Local flavor

Put a face on your culture

Last Mother’s Day, Saccone was working at one of his restaurants during brunch and found himself in a bind. A sudden maelstrom of guests and orders sent the kitchen into pandemonium,
and dishes piled up everywhere.

Just like the vice president from Hauck’s younger days, Saccone
rushed into the fray to help, with similar results: His employees
were stunned, but it sent a message.

“I was basically cleaning plates and stacking for the dishwasher last
year,” he says. “I did it simply because they needed help for about a
45-minute period.”

If you want to establish a thriving culture, Hauck and Saccone
say you have to serve as a living, breathing example for everyone
to see. That doesn’t mean you should always drop what you’re
doing to work in your plant, cold call clients or even wash dishes.
Saccone says if he stopped to help each of his approximately 750
full- and part-time workers, he would have worn himself out a long
time ago. Instead, simply be willing to interact with your management team and employees to exemplify your cultural canon.

“Whenever that possibility arises that you can put your face to
the name, we believe you need to do that,” Saccone says.

“It puts a human face on the company for the staff,” Hauck adds.
“People really look and respond to people.”

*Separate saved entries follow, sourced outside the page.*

import Summits.BirchSwinnertonDyer.BirchSwinnertonDyer.Theorems.UniversalToricDescentResidualSelmerTransfer
import Summits.BirchSwinnertonDyer.BirchSwinnertonDyer.Theorems.UniversalToricDescentSigmaPassage
import HarnessLib

/-!
# Route UniversalToricDescent — the port-grade child B′1 `TorsionMuTransportModThree` of crux 20399 /
# `InvariantsTransportModThreeT`, in the route's currency (`Σ = ∅` on both curves): `Λ`-torsion and
# `μ = 0` of `X_{∅,0}(E/K_∞)` transported from a mod-`p` congruent twin — PROVED modulo only the
# decomposition facts the route already carries as leaves (Brink 20465/20466) and good reduction off `Σ`

Lead prover bsd-wall-utd-p1 g6 (`--supports stmt-BirchSwinnertonDyer-20399`; PRICING-20399-ALG-HALF-utdp1g5 §3(a),
Split20399_B1_text_utdp1g5.lean). Composition of this seat's seven files: Λ-side
(`…AcDualMuZeroCriterion`), residual transport (`…ResidualSelmerTransport`), `E`-side (`…ResidualSelmerFinite`),
composition (`…ResidualSelmerComparison`), local lemma (H) (`…ResidualSelmerLocal`), unconditional transfer at
a common `Σ` (`…ResidualSelmerTransfer`) and the `Σ`-passage (`…SigmaPassage`).

* **`isTorsion_and_exists_generator_empty_transfer_of_modPCongruent`** — `W, W′/ℚ` elliptic with
  `O6.ModPCongruent W′ W p`; `K` a number field; `κ` ANY `ℤ_p`-extension of `K` with topological generator
  `γ`; `p` odd; `𝔭 ∋ p` with `D_𝔭 ⊄ ker κ`; `Σ` a finite set of places `v ∤ p`, each with `D_v ⊄ ker κ`
  (finitely decomposed in `K_∞`), such that `W_K` and `W′_K` have good reduction at every `v ∉ Σ`, `v ∤ p`.
  If `X_ac^∅(W′_K) = AcSelmer.XAc (W′.baseChange K) p κ 𝔭 ∅ γ` is `Λ`-torsion with
  `Ch_Λ·R₀⟦T⟧ = (g′)`, `g′` with a norm-one coefficient, then the same holds for `X_ac^∅(W_K)`.
  In the route (K imaginary quadratic, `κ` anticyclotomic, `p = 3`, `𝔭 = 𝔭′`, `Σ` = places over the primes
  of `N·N′` other than `3`): `D_𝔭 ⊄ ker κ` is Brink Cor. 1 (leaf 20466), `D_v ⊄ ker κ` for `v ∈ Σ` is
  Heegner(N), Heegner(N′) (split) + Brink Thm. 2 (leaf 20465), and good reduction off `Σ ∪ S_3` is the
  definition of `Σ` — so B′1 as typed is this theorem plus those leaf instantiations.

THEOREMS ONLY; no definition, no named fact, no `sorry`. BSD is not advanced by this file (B′1 is the
ALGEBRAIC half of 20399/T; the analytic half — congruence of tame-level measures, PRICING §4 — is untouched).
References: [GreenbergVatsal2000] Thm. (1.4) (algebraic half), §2 Prop. (2.4), (2.8), p. 26; [Castella2018]
Def. 2.2, Thm. 2.3; [Brink2007] Thm. 2, Cor. 1; [LimSujatha2018] §3 Prop. 3.2.
-/

set_option autoImplicit false
-- `…BirchSwinnertonDyer.BirchSwinnertonDyer.Theorems…` is the problem's mandated namespace (D-0017).
set_option linter.dupNamespace false

noncomputable section

open scoped Classical

namespace Summit.BirchSwinnertonDyer.BirchSwinnertonDyer.Theorems.UniversalToricDescentTorsionMuTransport

open NumberField IsDedekindDomain Field
open Literature.NumberTheory.EllipticCurves Literature.NumberTheory.EllipticCurves.GreenbergSelmer
  Literature.NumberTheory.GaloisRepresentations WeierstrassCurve
  Summit.BirchSwinnertonDyer.Rank1Residual.X11b Summit.BirchSwinnertonDyer.Rank1Residual.X11b.AcSelmer
  Summit.BirchSwinnertonDyer.Rank1Residual.O6
  Summit.BirchSwinnertonDyer.BirchSwinnertonDyer.Theorems.UniversalToricDescentAcDualMuZero
  Summit.BirchSwinnertonDyer.BirchSwinnertonDyer.Theorems.UniversalToricDescentResidualSelmerTransfer
  Summit.BirchSwinnertonDyer.BirchSwinnertonDyer.Theorems.UniversalToricDescentSigmaPassage

variable (W W' : WeierstrassCurve ℚ) [W.IsElliptic] [W'.IsElliptic] (K : Type) [Field K] [NumberField K]
  {p : ℕ} [Fact p.Prime] (κ : ZpExtension K p) (𝔭 : HeightOneSpectrum (𝓞 K))
  (γ : absoluteGaloisGroup K) [Fact (κ.IsTopGenerator γ)] (S : Set (HeightOneSpectrum (𝓞 K)))

/-- **B′1 `TorsionMuTransportModThree` (generic `p`, `Σ = ∅` on both curves).** See the module docstring.
Chain: twin's torsion + unit coefficient ⟹ `Sel_𝔭^∅(K_∞, W′_K[p^∞])[p]` finite (Λ-side) ⟹ `Sel_𝔭^Σ` finite
(`Σ`-passage at the finitely decomposed `v ∈ Σ`) ⟹ `Sel_𝔭^Σ(K_∞, W_K[p^∞])[p]` finite (residual comparison
along `W′_K[p] ≅ W_K[p]`, local lemma (H) at the good places) ⟹ `Sel_𝔭^∅` finite ⟹ `X_ac^∅(W_K)` torsion with
`Ch_Λ·R₀⟦T⟧ = (g)`, `g` with a norm-one coefficient (Λ-side). [cite: GreenbergVatsal2000, Thm. (1.4) (algebraic half); §2 Prop. (2.4), (2.8)] -/
theorem isTorsion_and_exists_generator_empty_transfer_of_modPCongruent (hp : p ≠ 2)
    (h𝔭 : ((p : ℕ) : 𝓞 K) ∈ 𝔭.asIdeal) (h𝔭dec : ¬ (decomp 𝔭 ≤ κ.kerSubgroup)) (hSfin : S.Finite)
    (hSp : ∀ v ∈ S, ((p : ℕ) : 𝓞 K) ∉ v.asIdeal) (hSdec : ∀ v ∈ S, ¬ (decomp v ≤ κ.kerSubgroup))
    (hgood : ∀ v : HeightOneSpectrum (𝓞 K), v ∉ S → ((p : ℕ) : 𝓞 K) ∉ v.asIdeal →
      (W.baseChange K).HasGoodReductionAt v)
    (hgood' : ∀ v : HeightOneSpectrum (𝓞 K), v ∉ S → ((p : ℕ) : 𝓞 K) ∉ v.asIdeal →
      (W'.baseChange K).HasGoodReductionAt v)
    (hcong : ModPCongruent W' W p)
    (hT' : Module.IsTorsion (IwasawaAlgebra p) (XAc (W'.baseChange K) p κ 𝔭 ∅ γ))
    (hg' : ∃ g : UnrSeries p,
      (XAc.charIdeal (W'.baseChange K) p κ 𝔭 ∅ γ).map (PowerSeries.map (Halves.toUnr p)) =
          Ideal.span {g} ∧
        ∃ i : ℕ, ‖((PowerSeries.coeff i g : unrIntegers p) : ℂ_[p])‖ = 1) :
    Module.IsTorsion (IwasawaAlgebra p) (XAc (W.baseChange K) p κ 𝔭 ∅ γ) ∧
      ∃ g : UnrSeries p,
        (XAc.charIdeal (W.baseChange K) p κ 𝔭 ∅ γ).map (PowerSeries.map (Halves.toUnr p)) =
            Ideal.span {g} ∧
          ∃ i : ℕ, ‖((PowerSeries.coeff i g : unrIntegers p) : ℂ_[p])‖ = 1 := by
  -- twin: `Sel^∅[p]` finite, then `Sel^Σ[p]` finite
  have h1 : Set.Finite {s : selmerAc (W'.baseChange K) p κ 𝔭 ∅ | p • s = 0} :=
    finite_pTorsion_of_isTorsion_of_exists_generator (W'.baseChange K) p κ 𝔭 ∅ γ Set.finite_empty hT' hg'
  have h2 : Set.Finite {s : selmerAc (W'.baseChange K) p κ 𝔭 S | p • s = 0} :=
    finite_selmerAc_pTorsion_of_empty (W'.baseChange K) κ hSfin hSp hSdec h1
  -- residual comparison at `Σ`
  obtain ⟨e, he⟩ := exists_torsionIso_baseChange_of_modPCongruent W W' K hcong
  have h3 : Set.Finite {s : selmerAc (W.baseChange K) p κ 𝔭 S | p • s = 0} :=
    finite_selmerAc_pTorsion_transfer_of_torsionIso κ (W'.baseChange K) (W.baseChange K) hp h𝔭 h𝔭dec
      hgood' hgood e he h2
  -- back to `Σ = ∅` and to `Λ`
  have h4 : Set.Finite {s : selmerAc (W.baseChange K) p κ 𝔭 ∅ | p • s = 0} :=
    finite_selmerAc_pTorsion_empty_of (W.baseChange K) κ h3
  exact isTorsion_and_exists_generator_of_finite_pTorsion (W.baseChange K) p κ 𝔭 ∅ γ
    Set.finite_empty h4

end Summit.BirchSwinnertonDyer.BirchSwinnertonDyer.Theorems.UniversalToricDescentTorsionMuTransport

end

Put aside your pride in the process. You’re not going to convince
anyone to follow your lead if you refuse to tread on the same
ground.

“It all kind of starts when you check your ego at the door,” Hauck
says. “Take your plaques off your walls or your degrees. It’s not all
about you. The organization is what made you successful. It’s really the people below you that really make it all happen. The people
are the ones in the engine room making it go.”

If you actively engage your employees and serve as a living representation of your company’s culture, you should be able to
spread those tenets to other locations during expansion. Just be
sensitive to any fallbacks in the process, and don’t hesitate to slow
growth to shore up any gaps that develop along the way.

“Stay focused on what your first objective always was when you
first started,” Saccone says. “You know when you’re growing too
fast. Everybody feels it. You feel it yourself. Maintain your principles.”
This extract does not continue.